"And 'The Mill on the Floss'?" he said.
"And 'Scenes from Clerical Life,'" said Mr. Flower. "There are some rare strokes of nature there."
And so they went on comparing notes, till a little blue-eyed girl of about seventeen appeared, carrying a dainty lunch for Henry, and telling Mr. Flower that his own lunch was ready.
"This is my daughter of whom I spoke," said Mr. Flower.
"She who reads Thackeray and George Eliot to you?" said the Man in Possession; and, when they had gone, he said to himself "What a bright little face!"
CHAPTER XXI
LITTLE MISS FLOWER
Little Miss Flower continued to bring Henry his lunch with great punctuality each day; and each day he found himself more and more interested in its arrival, though when it had come he ate it with no special haste. Indeed, sometimes it almost seemed that it had served its purpose in merely having been brought, judging by the moments of reverie in which Henry seemed to have forgotten it, and to be thinking of something else.
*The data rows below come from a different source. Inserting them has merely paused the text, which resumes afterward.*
import Summits.HubbardSuperconductivity.HubbardSuperconductivity.Theorems.AnisotropyChordTransferFibre3FinXBSym

/-!
# Route `AnisotropyChord` / H0 rotor rung: FIN combined (rows `N₁` + C) certificate at `L = 15` — cell facts, part `cl`

Kernel facts `xbcCellAny 15 (49/50) 20 la lb (c, bn) = true` (via the symmetric-table evaluator `xbcCellAnyW` of `…FinXBSym`: `rw [← xbcCellAnyW_eq]; decide +kernel`, zero data) for 1 λ-cells of the per-`L` cover
(`…FinXCCover.xbcCheck`; cell design: p3 g6 (g5 generator) scratch `xbc_design.py`, mirrors `xb_mirror.py`/`xc_mirror.py`); assembled in `…FinXBCFifteen`.
Prover seat `hubbard-h0-rotor-p3` g5; helper for piece A = stmt-HubbardSuperconductivity-23918 of rung 19089 (`--supports`, helper class).
WHAT THIS IS NOT: nothing here proves superconductivity in the Hubbard model (rotor TARGET as worded stays FALSE, g15 verdict); kernel facts for the FIN certificate of two hypotheses (rows `N₁`, C) of ONE conditional reduction.  Tree imports only; no sorry, no new axioms.
-/

set_option linter.dupNamespace false

namespace Summit.HubbardSuperconductivity.HubbardSuperconductivity.Theorems.AnisotropyChord.Transfer.Fibre3

namespace FinXB

set_option maxHeartbeats 4000000 in
/-- kernel fact: cell 103 at `L = 15` (certified, c = (11/20 : ℚ), b = 15/20). [folklore] -/
theorem xbc15_103 : xbcCellAny 15 (49/50 : ℚ) 20 3132717888479379 3211035835691364 ((11/20 : ℚ), (15 : ℕ)) = true := by
  rw [← xbcCellAnyW_eq]
  decide +kernel

end FinXB

end Summit.HubbardSuperconductivity.HubbardSuperconductivity.Theorems.AnisotropyChord.Transfer.Fibre3
/-- **`KolyvaginKimDatum` from THE comparison map.** At a finite place `vℓ ∤ p` of good reduction (so that the local
Kummer condition `𝓛_{vℓ}` of `E[p^n]` is `H¹_ur(ℚ_{vℓ}, E[p^n])`, AEC X.4.4), let
`fs : H¹(ℚ_{vℓ}, E[p^n]) → H¹(ℚ_{vℓ}, E[p^n]) ⧸ H¹_ur` be ANY additive map bijective on `H¹_ur` (an admissible
finite–singular comparison map `φ^{fs}_ℓ`). If `x ∈ H¹(ℚ, E[p^n])` is Kummer outside `{vℓ, vp}`, satisfies the KS
relation `loc^s_{vℓ} x = fs(loc_{vℓ} κ_{p^n}(Q))` (Mazur–Rubin Def. 3.1.3 / Kim §2.2.2 with `κ_1 = κ(Q)`), and has Kim's
reading at `vp`, then `KolyvaginKimDatum W f p ℓ k n Q vℓ vp ψ` holds — its `θ` being THE transport of `fs`.
[cite: MazurRubin2004, Def. 1.2.2, Lemma 1.2.3 and Def. 3.2.1] [cite: Kim2022StructureSelmer, §2.2.2 and Thm. 3.13]
[cite: SilvermanAEC2009, Cor. X.4.4] -/
theorem kolyvaginKimDatum_of_singularMap_eq (hpv : ((p : ℕ) : 𝓞 ℚ) ∉ vℓ.asIdeal) (hgood : W.HasGoodReductionAt vℓ)
    (fs : galoisCohomology (GaloisRep.toLocal vℓ (W.torsionGaloisModule ((p ^ n : ℕ) : ℤ))) 1 →+
      SingularQuotient (GaloisRep.toLocal vℓ (W.torsionGaloisModule ((p ^ n : ℕ) : ℤ))))
    (hbij : Function.Bijective fun y : unramifiedSubgroup
      (GaloisRep.toLocal vℓ (W.torsionGaloisModule ((p ^ n : ℕ) : ℤ))) 1 => fs y)
    {x : galoisCohomology (W.torsionGaloisModule ((p ^ n : ℕ) : ℤ)) 1}
    (hx : x ∈ kummerOutside W (p ^ n) {Sum.inr vℓ, Sum.inr vp})
    (hKS : singularMap (GaloisRep.toLocal vℓ (W.torsionGaloisModule ((p ^ n : ℕ) : ℤ)))
        (galoisCohomology.localization (W.torsionGaloisModule (p ^ n : ℕ)) (Sum.inr vℓ) 1 x) =
      fs (galoisCohomology.localization (W.torsionGaloisModule (p ^ n : ℕ)) (Sum.inr vℓ) 1
        (kummerMapTorsion W (p ^ n)
          (W.zsmul_geomPoints_surjective_holds (Int.natCast_ne_zero.mpr (NeZero.ne (p ^ n)))) Q)))
    (hkim : ∀ ψp : galoisCohomology ((W.torsionGaloisModule (p ^ n : ℕ)).toLocal (Sum.inr vp)) 1 ⧸
        W.kummerSelmerStructure ((p ^ n : ℕ) : ℤ) (Sum.inr vp) ≃+ ZMod (p ^ n),
      (haveI : NeZero ℓ := ⟨(Fact.out : ℓ.Prime).ne_zero⟩
       zmodPowOrd p k (kuriharaNumber f (p ^ k) ℓ ψ)) =
        min k (zmodPowOrd p n
          (ψp (galoisCohomology.localization (W.torsionGaloisModule (p ^ n : ℕ)) (Sum.inr vp) 1 x)))) :
    KolyvaginKimDatum W f p ℓ k n Q vℓ vp ψ := by
  have hLU := X11b.KummerPT.kummerSelmerStructure_inr_eq_unramifiedSubgroup W p n hpv hgood
  obtain ⟨θ, hθ⟩ := KSDatum.exists_addEquiv_transport hLU fs hbij
  exact ⟨x, hx, θ, KSDatum.mk_eq_of_mk_eq hLU fs hθ hKS, hkim⟩

end FromComparison

/-! ### §3 The datum from a KOLYVAGIN SYSTEM of the tree (`KolyvaginDatum.IsKolyvaginSystem`) -/

section FromKolyvaginSystem

variable (W : WeierstrassCurve ℚ) [W.IsElliptic] {N : ℕ} (f : CuspForm (Gamma0 N) 2)
  (p ℓ k n : ℕ) [Fact p.Prime] [Fact ℓ.Prime] (Q : W.toAffine.Point) (vℓ vp : HeightOneSpectrum (𝓞 ℚ))
  (ψ : (q : ℕ) → (ZMod q)ˣ →* Multiplicative (ZMod (p ^ k)))

omit [W.IsElliptic] [Fact p.Prime] in
/-- **The class `κ_{ℓ}` of a Kolyvagin system is Kummer outside `{vℓ, vp}`** as soon as the Selmer structure `𝓕` is
Kummer-or-finer at every place `∉ {vℓ, vp}`: `κ_{ℓ} ∈ H¹_{𝓕(ℓ)}` and `𝓕(ℓ)_v = 𝓕_v ≤ 𝓛_v` there (the transverse
modification touches only `vℓ`). [cite: MazurRubin2004, Def. 3.1.3 and Def. 3.2.1] [cite: Sakamoto2024, Def. 4.1 (p. 926)] -/
theorem mem_kummerOutside_of_isKolyvaginSystem
    {D : KolyvaginDatum (W.torsionGaloisModule ((p ^ n : ℕ) : ℤ))} (hDℓ : vℓ ∈ D.primes)
    {𝓕 : SelmerStructure (W.torsionGaloisModule ((p ^ n : ℕ) : ℤ))}
    (h𝓕 : ∀ v : Place ℚ, v ≠ Sum.inr vℓ → v ≠ Sum.inr vp → 𝓕 v ≤ W.kummerSelmerStructure ((p ^ n : ℕ) : ℤ) v)
    {κ : Finset (HeightOneSpectrum (𝓞 ℚ)) → galoisCohomology (W.torsionGaloisModule ((p ^ n : ℕ) : ℤ)) 1}
    (hκ : D.IsKolyvaginSystem 𝓕 κ) :
    κ {vℓ} ∈ kummerOutside W (p ^ n) {Sum.inr vℓ, Sum.inr vp} := by
  have hlev : D.IsLevel {vℓ} := by
    simpa [KolyvaginDatum.IsLevel] using hDℓ
  have hsel := (SelmerStructure.mem_selmerGroup_iff _ _).mp (hκ.mem_selmerGroup {vℓ} hlev)
  rw [mem_kummerOutside_iff]
  intro v hv
  have hvℓ' : v ≠ Sum.inr vℓ := fun h => hv (by rw [h]; simp)
  have hvp' : v ≠ Sum.inr vp := fun h => hv (by rw [h]; simp)
  have hat : D.atLevel 𝓕 {vℓ} v = 𝓕 v := by
    cases v with
    | inl w => rfl
    | inr q =>
      have hq : q ∉ ({vℓ} : Finset (HeightOneSpectrum (𝓞 ℚ))) := by
        rw [Finset.mem_singleton]
        rintro rfl
        exact hvℓ' rfl
      exact SelmerStructure.modify_inr_of_not_mem _ _ (Finset.notMem_empty q) (Finset.notMem_empty q) hq
  have hloc := hsel v
  rw [hat] at hloc
  exact h𝓕 v hvℓ' hvp' hloc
Yes, he had soon begun to watch for that bright little face, and it was hardly to be wondered at; for, particularly come upon against such a background, the face had something of the surprise of an apparition. It seemed all made of light; and when one o'clock had come, and Henry heard the expected footsteps of his little waiting-maid, and the tinkle of the tray she carried, coming up the yard, her entrance was as though some one had carried a lamp into the dark office. Surely it was more like the face of a spirit than that of a little human girl, and you would almost have expected it to shine in the dark. When you got used to the light of it, you realised that the radiance poured from singularly, even disproportionately, large blue eyes, set beneath a broad white brow of great purity, and that what at first had seemed rays of light around her head was a mass of sunny gold-brown hair which glinted even in shadow.